MATERIAL AND METHODS:
We did an observational analysis of the long-COVID patients after categorizing them based on their course of COVID-19 illness into mild, moderate, and severe groups. The clinical and radiological profile was compared across these groups.
RESULTS:
Out of 150 long-COVID patients recruited in the study, about 79% (118), 14% (22), and 7% (10) had a history of mild, moderate, and severe COVID-19, respectively. Fatigue (P = .001), breathlessness (P = .001), tachycardia (P = .002), tachypnea (P < .001), raised blood pressure (P < .001), crepitations (P = .04), hypoxia at rest (P < .001), significant desaturation in 6-minute walk test (P = .27), type 1 respiratory failure (P = .001), and type 2 respiratory failure (P = .001) were found to be significantly higher in the long-COVID patients with a history of severe COVID-19. These patients also had the highest prevalence of abnormal chest X-ray (60%) and honeycombing in computed tomography scan thorax (25%, P = .027).
CONCLUSION:
The course of long COVID bears a relationship with initial COVID-19 severity. Patients with severe COVID-19 are prone to develop more serious long-COVID manifestations.
Keywords: Walk test, breathlessness, respiratory failure, COVID-19
Main Points
Parallel to the recovery from COVID-19, there has been a rise in patients with persistent or new-onset symptoms termed “long COVID,” worldwide.
We compared long-COVID manifestations among patients with different severity of COVID-19.

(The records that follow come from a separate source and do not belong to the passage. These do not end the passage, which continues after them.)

import Literature.NumberTheory.Sieve.AletheiaZomleferFukshanskyGarcia2020Applications
import Literature.NumberTheory.Sieve.BatemanHornProofs
import HarnessLib

/-!
# Discharge of `polyRootCountMod_quadratic_odd` (AZFG 2020, §6.5): `ω_f(p)` for a quadratic `f` and an odd prime `p`

Topic `Literature/NumberTheory/Sieve`. A sibling proof file of
`AletheiaZomleferFukshanskyGarcia2020Applications.lean` (S. L. Aletheia-Zomlefer, L. Fukshansky,
S. R. Garcia, *The Bateman–Horn conjecture: heuristics, history, and applications*, Expo. Math. 38
(2020) = arXiv:1807.08899; locators are those of arXiv v4, as in the statement file), next to
`AletheiaZomleferFukshanskyGarcia2020ApplicationsProofs.lean` (the §7.2 discharges); this one needs
the root-count-in-`ℤ/p` lemma of `BatemanHornProofs.lean`. Everything here is PROVED (no named
facts, no `sorry`).

* `Literature.NumberTheory.Sieve.polyRootCountMod_quadratic_odd_holds` — the named fact
  `Literature.NumberTheory.Sieve.polyRootCountMod_quadratic_odd`, i.e. the two displays of §6.5
  for `ω_f(p)`, `p` odd (between (6.5.2) and (6.5.3)): for `f(t) = at² + bt + c` with
  `gcd(a, b, c) = 1` and an odd prime `p`, `ω_f(p) = 0` or `1` according as `p ∣ b` or not when
  `p ∣ a`, and `ω_f(p) = 1 + (Δ/p)` with `Δ = b² − 4ac` when `p ∤ a`.

## Proof (the source's, made explicit)

`ω_f(p)` is the number of roots of `f mod p` in `ℤ/p` (`polyRootCountMod_single_eq_card_zmod`,
`Literature/NumberTheory/Sieve/BatemanHornProofs.lean`).

* `p ∣ a`: "`f(t) ≡ bt + c (mod p)`" is linear; if also `p ∣ b` then `p ∤ c` ("since
  `gcd(a, b, c) = 1`") and there is no root, otherwise the unique root is `t ≡ −c/b`.
* `p ∤ a`: by the "completing the square" identity `4a(at² + bt + c) = (2at + b)² − (b² − 4ac)`
  of §6.4, "`f(t) ≡ 0 (mod p) ⟺ (2at + b)² ≡ Δ (mod p)`", and since `t ↦ 2at + b` permutes `ℤ/p`
  (`p` odd, `p ∤ a`) the roots of `f` correspond bijectively to the square roots of `Δ` in `ℤ/p`
  (`card_filter_quadratic_eq_card_sqrts`), whose number is `1 + (Δ/p)` (Mathlib's
  `legendreSym.card_sqrts`); at a prime the Legendre symbol is the Jacobi symbol `jacobiSym Δ p`
  of the statement (Mathlib's `jacobiSym.legendreSym.to_jacobiSym`).

## References

* S. L. Aletheia-Zomlefer, L. Fukshansky, S. R. Garcia, *The Bateman–Horn conjecture: heuristics,
  history, and applications*, Expo. Math. 38 (2020) 430–479, arXiv:1807.08899, §6.4 (the
  "completing the square" identity) and §6.5 (the two displays for `ω_f(p)`, `p` odd, between
  (6.5.2) and (6.5.3)). [AletheiaZomleferFukshanskyGarcia2020]
-/

open Finset Polynomial

namespace Literature.NumberTheory.Sieve

/-- Completing the square in `ℤ/p`, `p` an odd prime, `a ≠ 0`: `x ↦ 2ax + b` is a bijection from
the roots of `ax² + bx + c` onto the square roots of `b² − 4ac`
(`4a(ax² + bx + c) = (2ax + b)² − (b² − 4ac)`).
[cite: AletheiaZomleferFukshanskyGarcia2020, §6.4 (the "completing the square" identity) and §6.5] -/
theorem card_filter_quadratic_eq_card_sqrts {p : ℕ} [Fact p.Prime] (hp2 : p ≠ 2)
    {a : ZMod p} (ha : a ≠ 0) (b c : ZMod p) :
    #(univ.filter fun x : ZMod p ↦ a * x ^ 2 + b * x + c = 0) =
      #(univ.filter fun y : ZMod p ↦ y ^ 2 = b ^ 2 - 4 * a * c) := by
  have h2 : (2 : ZMod p) ≠ 0 := by
    intro h
    have h' : ((2 : ℕ) : ZMod p) = 0 := by exact_mod_cast h
    rw [ZMod.natCast_eq_zero_iff] at h'
    exact hp2 ((Nat.prime_dvd_prime_iff_eq (Fact.out : p.Prime) Nat.prime_two).mp h')
  set e : ZMod p := (2 * a)⁻¹ with he
  have h2ae : 2 * a * e = 1 := mul_inv_cancel₀ (mul_ne_zero h2 ha)
  refine Finset.card_nbij' (fun x ↦ 2 * a * x + b) (fun y ↦ (y - b) * e) ?_ ?_ ?_ ?_
  · intro x hx
    simp only [mem_coe, mem_filter, mem_univ, true_and] at hx ⊢
    linear_combination 4 * a * hx
  · intro y hy
    simp only [mem_coe, mem_filter, mem_univ, true_and] at hy ⊢
    linear_combination a * e ^ 2 * hy + (-(b * e * y) + b ^ 2 * e - c * (2 * a * e + 1)) * h2ae
  · intro x _
    simp only
    linear_combination x * h2ae
  · intro y _
    simp only
    linear_combination (y - b) * h2ae

/-- **§6.5 discharged** (`polyRootCountMod_quadratic_odd`; the two displays for `ω_f(p)`, `p` odd,
between (6.5.2) and (6.5.3)): for `f(t) = at² + bt + c` with `gcd(a, b, c) = 1` and an odd prime
`p`, `ω_f(p) = 0` or `1` according as `p ∣ b` or not if `p ∣ a`, and `ω_f(p) = 1 + (Δ/p)`,
`Δ = b² − 4ac`, if `p ∤ a` (roots counted in `ℤ/p`; linear case, resp. completing the square and
Mathlib's count `legendreSym.card_sqrts` of square roots). (The hypothesis `0 < a` of the fact is
not used.) [cite: AletheiaZomleferFukshanskyGarcia2020, §6.5 (displays for ω_f(p), p odd, before (6.5.3))] -/
theorem polyRootCountMod_quadratic_odd_holds : polyRootCountMod_quadratic_odd := by
  intro a b c _ hgcd p hp hp2
  haveI := Fact.mk hp
  have hp2' : p ≠ 2 := by omega
  have hdvd : ∀ z : ℤ, (p : ℤ) ∣ z ↔ (z : ZMod p) = 0 := fun z ↦
    (ZMod.intCast_zmod_eq_zero_iff_dvd z p).symm
  rw [polyRootCountMod_single_eq_card_zmod]
  have hset : (univ.filter fun x : ZMod p ↦
      ((C a * X ^ 2 + C b * X + C c).map (Int.castRingHom (ZMod p))).eval x = 0) =
      univ.filter fun x : ZMod p ↦ (a : ZMod p) * x ^ 2 + (b : ZMod p) * x + (c : ZMod p) = 0 := by
    ext x
    simp
  rw [hset]
  by_cases hpa : (p : ℤ) ∣ a
  · rw [if_pos hpa]
    have ha0 : (a : ZMod p) = 0 := (hdvd a).mp hpa
    by_cases hpb : (p : ℤ) ∣ b
    · -- `f ≡ c (mod p)` with `p ∤ c`: no roots
      rw [if_pos hpb]
      have hb0 : (b : ZMod p) = 0 := (hdvd b).mp hpb
      have hc0 : (c : ZMod p) ≠ 0 := by
        intro hc
        have h1 : (p : ℤ) ∣ (Int.gcd (Int.gcd a b) c : ℤ) :=
          Int.dvd_coe_gcd (Int.dvd_coe_gcd hpa hpb) ((hdvd c).mpr hc)
        rw [hgcd, Nat.cast_one] at h1
        have := Int.eq_one_of_dvd_one (Int.natCast_nonneg p) h1
        omega
      have hempty : (univ.filter fun x : ZMod p ↦
          (a : ZMod p) * x ^ 2 + (b : ZMod p) * x + (c : ZMod p) = 0) = ∅ := by
        refine filter_eq_empty_iff.mpr fun x _ h ↦ hc0 ?_
        simpa [ha0, hb0] using h
      rw [hempty, card_empty, Nat.cast_zero]
    · -- `f ≡ bt + c (mod p)` with `p ∤ b`: the unique root `-c/b`
      rw [if_neg hpb]
      have hb0 : (b : ZMod p) ≠ 0 := fun h ↦ hpb ((hdvd b).mpr h)
      have hbinv : (b : ZMod p) * (b : ZMod p)⁻¹ = 1 := mul_inv_cancel₀ hb0
      have hsingle : (univ.filter fun x : ZMod p ↦
          (a : ZMod p) * x ^ 2 + (b : ZMod p) * x + (c : ZMod p) = 0) =
          {-(c : ZMod p) * (b : ZMod p)⁻¹} := by
        ext x
        simp only [mem_filter, mem_univ, true_and, mem_singleton, ha0, zero_mul, zero_add]
        constructor
        · intro h
          linear_combination (b : ZMod p)⁻¹ * h - x * hbinv
        · rintro rfl
          linear_combination -(c : ZMod p) * hbinv
      rw [hsingle, card_singleton, Nat.cast_one]
  · -- `p ∤ a`: complete the square and count square roots of `Δ`
    rw [if_neg hpa]
    have ha0 : (a : ZMod p) ≠ 0 := fun h ↦ hpa ((hdvd a).mpr h)
    rw [card_filter_quadratic_eq_card_sqrts hp2' ha0, add_comm,
      ← jacobiSym.legendreSym.to_jacobiSym, ← legendreSym.card_sqrts p hp2' (b ^ 2 - 4 * a * c)]
    congr 2
    ext y
    simp

end Literature.NumberTheory.Sieve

Severe COVID-19 patients were found to have significantly higher as well as more severe clinical and radiological manifestations compared to patients with mild to moderate COVID-19.
Hence, COVID-19 patients require a planned and meticulous approach for the management of long-COVID manifestations.
INTRODUCTION
The ongoing COVID-19 pandemic has posed a significant challenge to healthcare workers. Not only this, but even after acute COVID-19, patients continue to suffer from persistent symptoms. New-onset or persistent symptoms, unexplained by alternate etiology, after 12 weeks of COVID-19 have been termed as “post-COVID” and after 4 weeks as “long-COVID.”1,2 The various clinical findings of long COVID include fatigue, breathlessness, cough, and chest pain.3 Its radiological sequelae include ground-glass opacities and parenchymal bands.4
From the very beginning of the COVID-19 pandemic, periods of crest and trough in the positivity rate and number of active cases of the disease have been documented, but from then only, the healthcare system has been burdened with the ever-rising long-COVID cases. It has now become equally important to recognize long-COVID symptoms at the earliest and to manage them appropriately.
Studies have documented that even patients with mild or no symptoms at the time of COVID-19 positivity also suffer from long-COVID manifestations.5,6 Most common manifestations include fatigue, cough, or exertional dyspnea.3,7,8 The long-term implications of COVID-19 infection are still not well documented and this is an area of active research. Therefore, it is universally recommended to closely follow COVID-19-infected patients in the post-COVID period, for persistent or new symptoms.9,10 In the present study, we analyzed the clinical, laboratory, and radiological parameters of 150 long-COVID patients who presented to us with persistent or newly developed respiratory symptoms. Simultaneously, we studied the clinicoradiological findings in long-COVID patients in relation to the severity of their acute COVID-19 illness.
MATERIAL AND METHODS
The present study is an observational analysis of the long-COVID patients presenting to the outpatient department of our hospital during the period May 2020 to December 2020. Patients with a diagnosis of “long COVID,” that is, presenting with persistent symptoms (without alternate etiology) even after 4 weeks from the diagnosis of COVID-19 with alternate diagnosis having been excluded, were enrolled into the study.1 Only patients with age >18 years were included in the study. The demographic profile, symptomatology, physical examination findings, and blood and radiological investigation of these patients were analyzed. Patients with (1) resting hypoxia (oxygen saturation SpO2 <90%), (2) significant exertional desaturation (>4% fall in oxygen saturation) on 6-minute walk test (6MWT), or (3) evidence of any abnormality on chest radiograph were advised to undergo computed tomography scan (CT scan) of the chest and 82 patients qualified for the same.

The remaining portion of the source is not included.